• TASK DETAILS: In the entries that follow, the lines from the one with "- (prodBernoulli w).real ((openConn a₂" through the one with "openConn a₂ b)))" are the ones to write out, exactly and with both ends included. Nothing else should appear.
*** PROVIDED RECORDS ***
variable {d : ℕ} (n : ℕ) [NeZero n] (M : Fin d → ℕ) [hM : ∀ μ, NeZero (M μ)]

/-! ## §1 The Neumann-masked own-direction gradient energy -/

/-- the `ν`-gradient energy over the `ν`-pairs INSIDE the carrier: `Σ_{x : P x ∧ P (x + e_ν)} ‖(∂_ν z)(x)‖²`. [folklore] -/
def gradOn (P : Tor (fine n M) → Prop) [DecidablePred P] (ν : Fin d) (z : Tor (fine n M) → ℂ) : ℝ :=
  ∑ x ∈ univ.filter (fun x => P x ∧ P (x + unitVec (fine n M) ν)), ‖(sdiff (fine n M) (n : ℂ) ν *ᵥ z) x‖ ^ 2

/-- `0 ≤ gradOn`. [folklore] -/
theorem gradOn_nonneg (P : Tor (fine n M) → Prop) [DecidablePred P] (ν : Fin d) (z : Tor (fine n M) → ℂ) : 0 ≤ gradOn n M P ν z :=
  Finset.sum_nonneg fun _ _ => sq_nonneg _

/-- `gradOn` is at most the full `ν`-gradient energy. [folklore] -/
theorem gradOn_le_nsq (P : Tor (fine n M) → Prop) [DecidablePred P] (ν : Fin d) (z : Tor (fine n M) → ℂ) :
    gradOn n M P ν z ≤ nsq (sdiff (fine n M) (n : ℂ) ν *ᵥ z) :=
  Finset.sum_le_sum_of_subset_of_nonneg (Finset.filter_subset _ _) fun _ _ _ => sq_nonneg _

/-! ## §2 The value trace on the two wall layers -/

section Walls

variable {n M}
variable {P : Tor (fine n M) → Prop} [DecidablePred P] {ν : Fin d}

omit [NeZero n] hM in
/-- column arithmetic: `y − (s+1)·e + e = y − s·e`. [folklore] -/
theorem sub_tstep_add_unitVec (y : Tor (fine n M)) (s : ℕ) :
    y - tstep (fine n M) ν (s + 1) + unitVec (fine n M) ν = y - tstep (fine n M) ν s := by
  rw [tstep_succ]; abel

omit [NeZero n] hM in
/-- column arithmetic, upward: `y + s·e + e = y + (s+1)·e`. [folklore] -/
theorem add_tstep_add_unitVec (y : Tor (fine n M)) (s : ℕ) :
    y + tstep (fine n M) ν s + unitVec (fine n M) ν = y + tstep (fine n M) ν (s + 1) := by
  rw [tstep_succ]; abel
/-- **(K) on the nontrivial bad region implies the certificate (T1) there.**  Instance by instance:
`(T1)·1 = [P₁P₂P₁₂·ROOM − (U₁₂P₁P₂ − U₁P₂P₁₂ − U₂P₁P₁₂)Δ] + U₁P₂P₁₂(τ₁ − τ₃) + U₂P₁P₁₂(τ₂ − τ₃)` and the last two products are
nonnegative because `a₃` is worst. [cite: KozmaNitzan2024, Theorem 2 (§3.1, pp. 8–9)] -/
theorem regionCert_of_K
    (hK : ∀ (n : ℕ) (w : Sym2 (Fin n) → unitInterval) (o b a₁ a₂ a₃ : Fin n),
      a₁ ≠ a₂ → a₁ ≠ a₃ → a₂ ≠ a₃ →
      (prodBernoulli w).real (openConn a₃ b) ≤ (prodBernoulli w).real (openConn a₁ b) →
      (prodBernoulli w).real (openConn a₃ b) ≤ (prodBernoulli w).real (openConn a₂ b) →
      (prodBernoulli w).real (openConn o b) < (prodBernoulli w).real (openConn a₃ b) →
      (prodBernoulli w).real ((openConn a₁ a₃)ᶜ ∩ (openConn a₂ a₃)ᶜ ∩ (openConn a₁ b ∩ openConn a₂ b)) < (prodBernoulli w).real ((openConn a₁ a₃)ᶜ ∩ (openConn a₂ a₃)ᶜ ∩ openConn a₃ b) →
      ((prodBernoulli w).real ((openConn a₁ a₃)ᶜ ∩ (openConn a₂ a₃)ᶜ ∩ (openConn a₁ o ∪ openConn a₂ o)) * (prodBernoulli w).real ((openConn a₁ a₂)ᶜ ∩ (openConn a₁ a₃)ᶜ : Set (BondConfig (Fin n))) * (prodBernoulli w).real ((openConn a₂ a₁)ᶜ ∩ (openConn a₂ a₃)ᶜ : Set (BondConfig (Fin n)))
          - (prodBernoulli w).real ((openConn a₁ a₂)ᶜ ∩ (openConn a₁ a₃)ᶜ ∩ openConn a₁ o) * (prodBernoulli w).real ((openConn a₂ a₁)ᶜ ∩ (openConn a₂ a₃)ᶜ : Set (BondConfig (Fin n))) * (prodBernoulli w).real ((openConn a₁ a₃)ᶜ ∩ (openConn a₂ a₃)ᶜ : Set (BondConfig (Fin n)))
          - (prodBernoulli w).real ((openConn a₂ a₁)ᶜ ∩ (openConn a₂ a₃)ᶜ ∩ openConn a₂ o) * (prodBernoulli w).real ((openConn a₁ a₂)ᶜ ∩ (openConn a₁ a₃)ᶜ : Set (BondConfig (Fin n))) * (prodBernoulli w).real ((openConn a₁ a₃)ᶜ ∩ (openConn a₂ a₃)ᶜ : Set (BondConfig (Fin n))))
        * ((prodBernoulli w).real ((openConn a₁ a₃)ᶜ ∩ (openConn a₂ a₃)ᶜ ∩ openConn a₃ b) - (prodBernoulli w).real ((openConn a₁ a₃)ᶜ ∩ (openConn a₂ a₃)ᶜ ∩ (openConn a₁ b ∩ openConn a₂ b)))
      ≤ (prodBernoulli w).real ((openConn a₁ a₂)ᶜ ∩ (openConn a₁ a₃)ᶜ : Set (BondConfig (Fin n))) * (prodBernoulli w).real ((openConn a₂ a₁)ᶜ ∩ (openConn a₂ a₃)ᶜ : Set (BondConfig (Fin n))) * (prodBernoulli w).real ((openConn a₁ a₃)ᶜ ∩ (openConn a₂ a₃)ᶜ : Set (BondConfig (Fin n)))
        * (prodBernoulli w).real ((openConn o a₁ ∪ openConn o a₂ ∪ openConn o a₃)ᶜ ∩ (openConn a₃ b)ᶜ : Set (BondConfig (Fin n)))) :
    ∀ (n : ℕ) (w : Sym2 (Fin n) → unitInterval) (o b a₁ a₂ a₃ : Fin n),
      a₁ ≠ a₂ → a₁ ≠ a₃ → a₂ ≠ a₃ →
      (prodBernoulli w).real (openConn a₃ b) ≤ (prodBernoulli w).real (openConn a₁ b) →
      (prodBernoulli w).real (openConn a₃ b) ≤ (prodBernoulli w).real (openConn a₂ b) →
      (prodBernoulli w).real (openConn o b) < (prodBernoulli w).real (openConn a₃ b) →
      (prodBernoulli w).real ((openConn a₁ a₃)ᶜ ∩ (openConn a₂ a₃)ᶜ ∩ (openConn a₁ b ∩ openConn a₂ b)) <
        (prodBernoulli w).real ((openConn a₁ a₃)ᶜ ∩ (openConn a₂ a₃)ᶜ ∩ openConn a₃ b) →
      0 ≤
      (prodBernoulli w).real ((openConn a₁ a₃)ᶜ ∩ (openConn a₂ a₃)ᶜ ∩ (openConn a₁ o ∪ openConn a₂ o)) *
            (prodBernoulli w).real ((openConn a₁ a₂)ᶜ ∩ (openConn a₁ a₃)ᶜ : Set (BondConfig (Fin n))) *
            (prodBernoulli w).real ((openConn a₂ a₁)ᶜ ∩ (openConn a₂ a₃)ᶜ : Set (BondConfig (Fin n))) *
          ((prodBernoulli w).real ((openConn a₁ a₃)ᶜ ∩ (openConn a₂ a₃)ᶜ ∩ (openConn a₁ b ∩ openConn a₂ b)) -
            (prodBernoulli w).real ((openConn a₁ a₃)ᶜ ∩ (openConn a₂ a₃)ᶜ ∩ openConn a₃ b)) +
        (prodBernoulli w).real ((openConn a₁ a₂)ᶜ ∩ (openConn a₁ a₃)ᶜ ∩ openConn a₁ o) *
            (prodBernoulli w).real ((openConn a₁ a₃)ᶜ ∩ (openConn a₂ a₃)ᶜ : Set (BondConfig (Fin n))) *
            (prodBernoulli w).real ((openConn a₂ a₁)ᶜ ∩ (openConn a₂ a₃)ᶜ : Set (BondConfig (Fin n))) *
          ((prodBernoulli w).real ((openConn a₁ a₂)ᶜ ∩ (openConn a₁ a₃)ᶜ ∩ openConn a₁ b) -
            (prodBernoulli w).real ((openConn a₁ a₂)ᶜ ∩ (openConn a₁ a₃)ᶜ ∩ (openConn a₂ b ∩ openConn a₃ b))) +
        (prodBernoulli w).real ((openConn a₂ a₁)ᶜ ∩ (openConn a₂ a₃)ᶜ ∩ openConn a₂ o) *
            (prodBernoulli w).real ((openConn a₁ a₃)ᶜ ∩ (openConn a₂ a₃)ᶜ : Set (BondConfig (Fin n))) *
            (prodBernoulli w).real ((openConn a₁ a₂)ᶜ ∩ (openConn a₁ a₃)ᶜ : Set (BondConfig (Fin n))) *
          ((prodBernoulli w).real ((openConn a₂ a₁)ᶜ ∩ (openConn a₂ a₃)ᶜ ∩ openConn a₂ b) -
            (prodBernoulli w).real ((openConn a₂ a₁)ᶜ ∩ (openConn a₂ a₃)ᶜ ∩ (openConn a₁ b ∩ openConn a₃ b))) +
        (prodBernoulli w).real ((openConn a₁ a₂)ᶜ ∩ (openConn a₁ a₃)ᶜ : Set (BondConfig (Fin n))) *
            (prodBernoulli w).real ((openConn a₂ a₁)ᶜ ∩ (openConn a₂ a₃)ᶜ : Set (BondConfig (Fin n))) *
            (prodBernoulli w).real ((openConn a₁ a₃)ᶜ ∩ (openConn a₂ a₃)ᶜ : Set (BondConfig (Fin n))) *
          (prodBernoulli w).real
            ((openConn o a₁ ∪ openConn o a₂ ∪ openConn o a₃)ᶜ ∩ (openConn a₃ b)ᶜ : Set (BondConfig (Fin n))) := by
  intro n w o b a₁ a₂ a₃ h12 h13 h23 hτ31 hτ32 hob hbad
  have hKi := hK n w o b a₁ a₂ a₃ h12 h13 h23 hτ31 hτ32 hob hbad
  have id₁ := kred_tau_sub₁ w b a₁ a₂ a₃
  have id₂ := kred_tau_sub₂ w b a₁ a₂ a₃
  have hU1 : 0 ≤ (prodBernoulli w).real ((openConn a₁ a₂)ᶜ ∩ (openConn a₁ a₃)ᶜ ∩ openConn a₁ o) := measureReal_nonneg
  have hU2 : 0 ≤ (prodBernoulli w).real ((openConn a₂ a₁)ᶜ ∩ (openConn a₂ a₃)ᶜ ∩ openConn a₂ o) := measureReal_nonneg
  have hP12 : 0 ≤ (prodBernoulli w).real ((openConn a₁ a₃)ᶜ ∩ (openConn a₂ a₃)ᶜ : Set (BondConfig (Fin n))) := measureReal_nonneg
  have hP1 : 0 ≤ (prodBernoulli w).real ((openConn a₁ a₂)ᶜ ∩ (openConn a₁ a₃)ᶜ : Set (BondConfig (Fin n))) := measureReal_nonneg
  have hP2 : 0 ≤ (prodBernoulli w).real ((openConn a₂ a₁)ᶜ ∩ (openConn a₂ a₃)ᶜ : Set (BondConfig (Fin n))) := measureReal_nonneg
  have g₁ : 0 ≤ (prodBernoulli w).real ((openConn a₁ a₂)ᶜ ∩ (openConn a₁ a₃)ᶜ ∩ openConn a₁ o) * (prodBernoulli w).real ((openConn a₁ a₃)ᶜ ∩ (openConn a₂ a₃)ᶜ : Set (BondConfig (Fin n))) * (prodBernoulli w).real ((openConn a₂ a₁)ᶜ ∩ (openConn a₂ a₃)ᶜ : Set (BondConfig (Fin n))) *
      ((prodBernoulli w).real (openConn a₁ b) - (prodBernoulli w).real (openConn a₃ b)) :=
    mul_nonneg (mul_nonneg (mul_nonneg hU1 hP12) hP2) (sub_nonneg.2 hτ31)
  have g₂ : 0 ≤ (prodBernoulli w).real ((openConn a₂ a₁)ᶜ ∩ (openConn a₂ a₃)ᶜ ∩ openConn a₂ o) * (prodBernoulli w).real ((openConn a₁ a₃)ᶜ ∩ (openConn a₂ a₃)ᶜ : Set (BondConfig (Fin n))) * (prodBernoulli w).real ((openConn a₁ a₂)ᶜ ∩ (openConn a₁ a₃)ᶜ : Set (BondConfig (Fin n))) *
      ((prodBernoulli w).real (openConn a₂ b) - (prodBernoulli w).real (openConn a₃ b)) :=
    mul_nonneg (mul_nonneg (mul_nonneg hU2 hP12) hP1) (sub_nonneg.2 hτ32)
  rw [id₁] at g₁
  rw [id₂] at g₂
  nlinarith [hKi, g₁, g₂]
*** End of PROVIDED RECORDS ***
• TASK SOLUTION:
          - (prodBernoulli w).real ((openConn a₂ a₁)ᶜ ∩ (openConn a₂ a₃)ᶜ ∩ openConn a₂ o) * (prodBernoulli w).real ((openConn a₁ a₂)ᶜ ∩ (openConn a₁ a₃)ᶜ : Set (BondConfig (Fin n))) * (prodBernoulli w).real ((openConn a₁ a₃)ᶜ ∩ (openConn a₂ a₃)ᶜ : Set (BondConfig (Fin n))))
        * ((prodBernoulli w).real ((openConn a₁ a₃)ᶜ ∩ (openConn a₂ a₃)ᶜ ∩ openConn a₃ b) - (prodBernoulli w).real ((openConn a₁ a₃)ᶜ ∩ (openConn a₂ a₃)ᶜ ∩ (openConn a₁ b ∩ openConn a₂ b)))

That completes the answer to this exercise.